import Summits.RiemannHypothesis.RiemannHypothesis.Theorems.WeilFormatCDataO108FrontData
import Summits.RiemannHypothesis.RiemannHypothesis.Theorems.S2FormatCE0
import Literature.NumberTheory.LFunctions.YoshidaWindowGramTailMSSines
import Literature.NumberTheory.LFunctions.YoshidaWindowGramMiddleJBox
import Literature.NumberTheory.LFunctions.YoshidaWindowGramTailJFactoredScaled
import Literature.NumberTheory.LFunctions.YoshidaWindowGramTailMSFactored
import Literature.NumberTheory.LFunctions.YoshidaWindowGramTailJDiagTight
import Summits.RiemannHypothesis.RiemannHypothesis.Theorems.FormatCPsdBands
import Summits.RiemannHypothesis.RiemannHypothesis.Theorems.WeilFormatCDiagShift
import Summits.RiemannHypothesis.RiemannHypothesis.Theorems.FormatCPsdSymmBands
import HarnessLib

/-!
# Format C kernel rung `O108` (a = 27/25, column-band layout): odd sector: Schur rows 153…155 (lower triangle) of `M − U₁ − U₂` enclosed by `DS` within `rho`·2^-310 (kernel certificates)

Window `a = 27/25`; prime powers in the window: 2, 3, 2^2, 5, 7, 2^3; prime constant A = 2358/1000 (`WeilFormatC.primeCoeff_form_ge_cells_1098`); evaluator parameters S = 2^320, Kpi 160, Kser 190, kred 8, Kexp 55, J 150; full table modes < 321; light column table modes < 2051; units 2^-310 (Schur entries), 2^-154 (column digits, width 157), 2^-148 (tail-factor digits, width 151), 2^-64 (reciprocal weights), 2^-40 (tail base); order-J tail J = 4, θ = 1/2048, η = 1/10 | 4/1.
Design row: sr-gb-rung-b B g22 hp odd λ-run = PARITY CELL 17 L-SIDE: a = 27/25 with SIX prime powers 2,3,4,5,7,8 (kmax 8; WeilFormatC.primeCoeff_form_ge_cells_1098, A = 2358/1000), μ = 2^-109, odd 320/640/2048, kit precision S 2^320 / c 310 / Kpi 160 / Kser 190 / Kexp 55 / J 150 (A g23 hp levers), MS tail; probes (A g25 / B g22): λ_min(DS) 1.22e-33 @ 27/25 (Bo 320), 1.58e-33 (Bo 384); see HOME(B)/CELL16-LSIDE-B-g22.md. Generated by sr-gb-rung-a prover A g22 with rh-explicit-weil-2 gen7's generator extended for the odd λ-run (--sector odd --mu-log2; HOME(A)/code-g22/gen7/gramgen7.py sha16 b22c17hp00000108) from `#eval` of the tree's `Encl` functions; every datum is re-verified by the kernel in the theorem files (`decide +kernel`). Helper data of the rh-explicit Weil-positivity programme (format C, K-CELL-2), RH-free. [cite: Yoshida1992HermitianForms, §5 (5.15)-(5.16) p. 301; §7 pp. 305–312]
-/

set_option linter.dupNamespace false
set_option exponentiation.threshold 1024
set_option maxRecDepth 200000

namespace Summit.RiemannHypothesis.RiemannHypothesis.Theorems.WeilFormatCData.O108CBOdd
open Literature.NumberTheory.LFunctions Literature.NumberTheory.LFunctions.Yoshida1992 Encl Literature.Analysis.ValidatedNumerics.NumericsMP
open Summit.RiemannHypothesis.RiemannHypothesis.Theorems.WeilFormatCData.O108

/-- kernel: Schur rows `[153, 156)` (columns `j ≤ i`). -/
theorem tS153 : checkSchurBandG (2 ^ 320) 310 O108CBOdd.rho O108.C O108.tab true 320 (subBoxCB (2 ^ 320) 157 320 154 64 O108CBOdd.ρc O108CBOdd.XP O108CBOdd.Pd O108CBOdd.v O108CBOdd.V 151 8 148 148 O108CBOdd.ρφ O108CBOdd.ρψ O108CBOdd.ΦP O108CBOdd.ΨP O108CBOdd.Pφ O108CBOdd.Pψ (fun i ↦ (dMidOBox (2 ^ 320) O108.C O108.F (tget O108.tab (i + 1)) 1 1024 320 4 O108.momO i).add (dgJoBoxT (2 ^ 320) O108.C O108.F (tget O108.tab (i + 1)) 40 1582575585372 320 2048 4 1 2048 i))) O108CBOdd.DS true 153 3 = true := by
  decide +kernel

end Summit.RiemannHypothesis.RiemannHypothesis.Theorems.WeilFormatCData.O108CBOdd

——————————

▶ **What you should do**
Pull every line containing the word "Theorems" out of the material.

▶ **Task solution**
import Summits.RiemannHypothesis.RiemannHypothesis.Theorems.WeilFormatCDataO108FrontData
import Summits.RiemannHypothesis.RiemannHypothesis.Theorems.S2FormatCE0
import Summits.RiemannHypothesis.RiemannHypothesis.Theorems.FormatCPsdBands
import Summits.RiemannHypothesis.RiemannHypothesis.Theorems.WeilFormatCDiagShift
import Summits.RiemannHypothesis.RiemannHypothesis.Theorems.FormatCPsdSymmBands
namespace Summit.RiemannHypothesis.RiemannHypothesis.Theorems.WeilFormatCData.O108CBOdd
open Summit.RiemannHypothesis.RiemannHypothesis.Theorems.WeilFormatCData.O108
end Summit.RiemannHypothesis.RiemannHypothesis.Theorems.WeilFormatCData.O108CBOdd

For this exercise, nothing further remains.